The answer must be a single number: how many lines in the entries hold the string "hfrob".

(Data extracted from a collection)
○ ○ ○ ○ ○
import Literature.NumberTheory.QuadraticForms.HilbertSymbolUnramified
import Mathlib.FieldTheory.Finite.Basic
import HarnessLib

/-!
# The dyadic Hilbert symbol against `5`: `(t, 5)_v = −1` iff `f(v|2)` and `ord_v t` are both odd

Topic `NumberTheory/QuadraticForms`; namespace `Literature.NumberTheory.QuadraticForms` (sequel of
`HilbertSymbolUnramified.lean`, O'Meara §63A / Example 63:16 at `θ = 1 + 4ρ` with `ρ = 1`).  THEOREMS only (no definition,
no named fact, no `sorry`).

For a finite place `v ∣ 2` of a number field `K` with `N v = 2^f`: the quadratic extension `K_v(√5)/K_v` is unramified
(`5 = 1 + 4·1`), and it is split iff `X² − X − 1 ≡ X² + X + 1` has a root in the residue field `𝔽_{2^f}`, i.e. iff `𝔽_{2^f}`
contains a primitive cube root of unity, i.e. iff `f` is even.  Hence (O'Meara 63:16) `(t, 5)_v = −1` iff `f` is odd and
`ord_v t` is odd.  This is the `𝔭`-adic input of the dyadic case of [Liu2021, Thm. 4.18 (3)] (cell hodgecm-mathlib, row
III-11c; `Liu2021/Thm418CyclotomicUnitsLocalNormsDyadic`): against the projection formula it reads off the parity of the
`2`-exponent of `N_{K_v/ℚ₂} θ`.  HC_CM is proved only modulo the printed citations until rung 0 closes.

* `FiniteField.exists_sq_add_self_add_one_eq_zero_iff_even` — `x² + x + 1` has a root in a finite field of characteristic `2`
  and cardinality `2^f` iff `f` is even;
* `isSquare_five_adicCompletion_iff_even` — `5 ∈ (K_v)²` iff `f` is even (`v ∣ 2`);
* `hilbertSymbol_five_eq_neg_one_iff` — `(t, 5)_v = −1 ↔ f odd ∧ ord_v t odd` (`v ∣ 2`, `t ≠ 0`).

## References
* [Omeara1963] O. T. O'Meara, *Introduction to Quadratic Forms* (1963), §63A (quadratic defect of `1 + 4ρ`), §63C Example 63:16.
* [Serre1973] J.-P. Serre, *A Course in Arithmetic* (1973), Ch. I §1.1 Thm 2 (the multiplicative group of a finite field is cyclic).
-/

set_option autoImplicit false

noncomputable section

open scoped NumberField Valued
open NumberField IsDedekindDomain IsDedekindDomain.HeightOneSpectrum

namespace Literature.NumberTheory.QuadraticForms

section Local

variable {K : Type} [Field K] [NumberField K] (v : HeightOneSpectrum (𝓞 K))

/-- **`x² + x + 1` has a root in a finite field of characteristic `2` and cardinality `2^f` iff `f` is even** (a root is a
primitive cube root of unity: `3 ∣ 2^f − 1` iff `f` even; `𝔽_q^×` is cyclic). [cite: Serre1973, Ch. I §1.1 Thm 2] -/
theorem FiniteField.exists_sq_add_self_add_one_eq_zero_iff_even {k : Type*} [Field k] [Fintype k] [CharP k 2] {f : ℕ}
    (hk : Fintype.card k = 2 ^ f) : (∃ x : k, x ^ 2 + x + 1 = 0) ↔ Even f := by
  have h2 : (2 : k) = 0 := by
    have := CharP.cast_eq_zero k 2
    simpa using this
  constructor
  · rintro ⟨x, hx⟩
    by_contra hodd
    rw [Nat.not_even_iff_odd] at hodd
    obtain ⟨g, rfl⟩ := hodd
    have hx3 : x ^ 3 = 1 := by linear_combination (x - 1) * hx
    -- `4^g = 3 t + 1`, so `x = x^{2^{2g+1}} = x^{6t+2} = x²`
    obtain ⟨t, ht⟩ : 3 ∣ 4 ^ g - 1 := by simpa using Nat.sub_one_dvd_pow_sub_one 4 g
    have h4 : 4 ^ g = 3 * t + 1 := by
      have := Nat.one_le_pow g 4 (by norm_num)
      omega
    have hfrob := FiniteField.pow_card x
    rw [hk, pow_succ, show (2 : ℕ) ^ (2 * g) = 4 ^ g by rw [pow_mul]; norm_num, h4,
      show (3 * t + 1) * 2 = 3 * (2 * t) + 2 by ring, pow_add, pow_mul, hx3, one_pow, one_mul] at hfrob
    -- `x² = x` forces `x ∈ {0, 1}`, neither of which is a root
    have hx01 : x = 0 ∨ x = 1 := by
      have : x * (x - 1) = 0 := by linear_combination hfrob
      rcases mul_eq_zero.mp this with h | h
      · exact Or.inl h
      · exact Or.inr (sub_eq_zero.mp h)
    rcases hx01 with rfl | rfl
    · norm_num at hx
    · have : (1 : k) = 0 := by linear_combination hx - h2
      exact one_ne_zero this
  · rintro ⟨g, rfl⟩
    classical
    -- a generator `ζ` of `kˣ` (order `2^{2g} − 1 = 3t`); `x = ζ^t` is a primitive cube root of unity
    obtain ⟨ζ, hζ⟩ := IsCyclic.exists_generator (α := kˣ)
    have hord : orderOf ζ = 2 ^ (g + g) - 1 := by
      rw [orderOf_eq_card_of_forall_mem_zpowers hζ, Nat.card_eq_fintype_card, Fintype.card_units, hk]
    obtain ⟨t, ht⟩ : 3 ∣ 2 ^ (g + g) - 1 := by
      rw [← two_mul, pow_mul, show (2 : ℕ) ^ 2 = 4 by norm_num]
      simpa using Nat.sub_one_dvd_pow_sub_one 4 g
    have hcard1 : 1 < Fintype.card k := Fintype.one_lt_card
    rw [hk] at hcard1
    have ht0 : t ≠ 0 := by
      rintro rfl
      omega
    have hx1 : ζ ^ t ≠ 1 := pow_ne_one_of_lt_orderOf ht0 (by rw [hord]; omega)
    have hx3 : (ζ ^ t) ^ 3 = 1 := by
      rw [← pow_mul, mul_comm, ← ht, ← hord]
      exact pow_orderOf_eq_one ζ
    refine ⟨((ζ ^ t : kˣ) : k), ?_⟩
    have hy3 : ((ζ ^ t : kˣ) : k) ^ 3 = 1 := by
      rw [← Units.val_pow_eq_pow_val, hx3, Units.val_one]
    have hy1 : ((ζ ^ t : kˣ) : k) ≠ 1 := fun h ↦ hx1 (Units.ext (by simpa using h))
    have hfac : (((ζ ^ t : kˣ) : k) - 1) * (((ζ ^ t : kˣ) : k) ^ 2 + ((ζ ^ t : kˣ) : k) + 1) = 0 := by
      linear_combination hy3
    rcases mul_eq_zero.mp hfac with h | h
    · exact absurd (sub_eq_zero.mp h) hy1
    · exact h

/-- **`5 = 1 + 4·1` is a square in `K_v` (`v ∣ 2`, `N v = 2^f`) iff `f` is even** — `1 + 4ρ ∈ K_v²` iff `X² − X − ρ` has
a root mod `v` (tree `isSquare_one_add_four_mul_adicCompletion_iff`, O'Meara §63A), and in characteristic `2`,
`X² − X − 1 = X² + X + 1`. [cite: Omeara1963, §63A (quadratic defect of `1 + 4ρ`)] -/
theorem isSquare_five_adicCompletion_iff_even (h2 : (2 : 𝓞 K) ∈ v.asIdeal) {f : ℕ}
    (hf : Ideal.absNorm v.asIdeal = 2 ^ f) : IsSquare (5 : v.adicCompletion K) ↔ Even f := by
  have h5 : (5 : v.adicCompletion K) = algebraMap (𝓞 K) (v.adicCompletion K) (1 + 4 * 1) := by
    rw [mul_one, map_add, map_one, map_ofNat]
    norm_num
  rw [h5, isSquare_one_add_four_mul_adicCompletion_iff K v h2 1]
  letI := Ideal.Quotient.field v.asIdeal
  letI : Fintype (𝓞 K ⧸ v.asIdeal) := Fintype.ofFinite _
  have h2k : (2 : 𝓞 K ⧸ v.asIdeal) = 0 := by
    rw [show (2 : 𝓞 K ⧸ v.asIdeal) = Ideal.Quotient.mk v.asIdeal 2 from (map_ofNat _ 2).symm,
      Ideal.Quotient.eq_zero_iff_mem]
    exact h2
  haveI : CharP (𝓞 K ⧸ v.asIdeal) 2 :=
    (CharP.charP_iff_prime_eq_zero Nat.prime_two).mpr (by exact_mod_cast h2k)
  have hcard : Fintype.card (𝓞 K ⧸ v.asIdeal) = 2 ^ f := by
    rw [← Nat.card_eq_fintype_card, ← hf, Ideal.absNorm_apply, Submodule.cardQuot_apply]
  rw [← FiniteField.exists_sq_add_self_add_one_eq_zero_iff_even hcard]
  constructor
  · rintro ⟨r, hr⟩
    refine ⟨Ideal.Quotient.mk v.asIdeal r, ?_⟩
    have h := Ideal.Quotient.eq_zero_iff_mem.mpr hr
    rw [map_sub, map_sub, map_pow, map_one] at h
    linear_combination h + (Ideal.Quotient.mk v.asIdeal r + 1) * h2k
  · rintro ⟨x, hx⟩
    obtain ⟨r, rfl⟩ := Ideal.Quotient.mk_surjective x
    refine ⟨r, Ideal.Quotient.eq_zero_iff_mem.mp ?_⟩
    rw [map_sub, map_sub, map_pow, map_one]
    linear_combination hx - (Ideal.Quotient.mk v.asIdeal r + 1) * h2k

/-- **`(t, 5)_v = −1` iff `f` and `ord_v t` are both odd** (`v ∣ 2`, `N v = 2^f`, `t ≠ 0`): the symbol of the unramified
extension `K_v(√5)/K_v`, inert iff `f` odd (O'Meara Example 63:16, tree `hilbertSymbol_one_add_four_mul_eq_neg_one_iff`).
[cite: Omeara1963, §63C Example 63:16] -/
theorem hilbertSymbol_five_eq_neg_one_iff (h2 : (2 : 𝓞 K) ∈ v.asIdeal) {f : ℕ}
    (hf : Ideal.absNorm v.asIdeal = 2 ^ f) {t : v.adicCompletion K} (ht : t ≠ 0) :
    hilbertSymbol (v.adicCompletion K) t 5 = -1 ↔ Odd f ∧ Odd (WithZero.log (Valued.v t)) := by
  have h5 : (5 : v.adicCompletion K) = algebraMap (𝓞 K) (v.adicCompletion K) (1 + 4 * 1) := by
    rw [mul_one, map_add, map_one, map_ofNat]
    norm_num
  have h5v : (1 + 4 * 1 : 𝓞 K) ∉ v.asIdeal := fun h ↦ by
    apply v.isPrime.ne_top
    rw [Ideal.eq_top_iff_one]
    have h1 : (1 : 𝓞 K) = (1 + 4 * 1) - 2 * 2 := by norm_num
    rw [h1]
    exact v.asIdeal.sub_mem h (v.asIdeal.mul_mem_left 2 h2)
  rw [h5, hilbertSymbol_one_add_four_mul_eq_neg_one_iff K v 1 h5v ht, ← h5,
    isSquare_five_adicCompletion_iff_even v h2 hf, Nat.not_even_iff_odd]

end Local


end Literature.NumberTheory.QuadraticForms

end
○ ○ ○ ○ ○
- WRITTEN RESPONSE -
3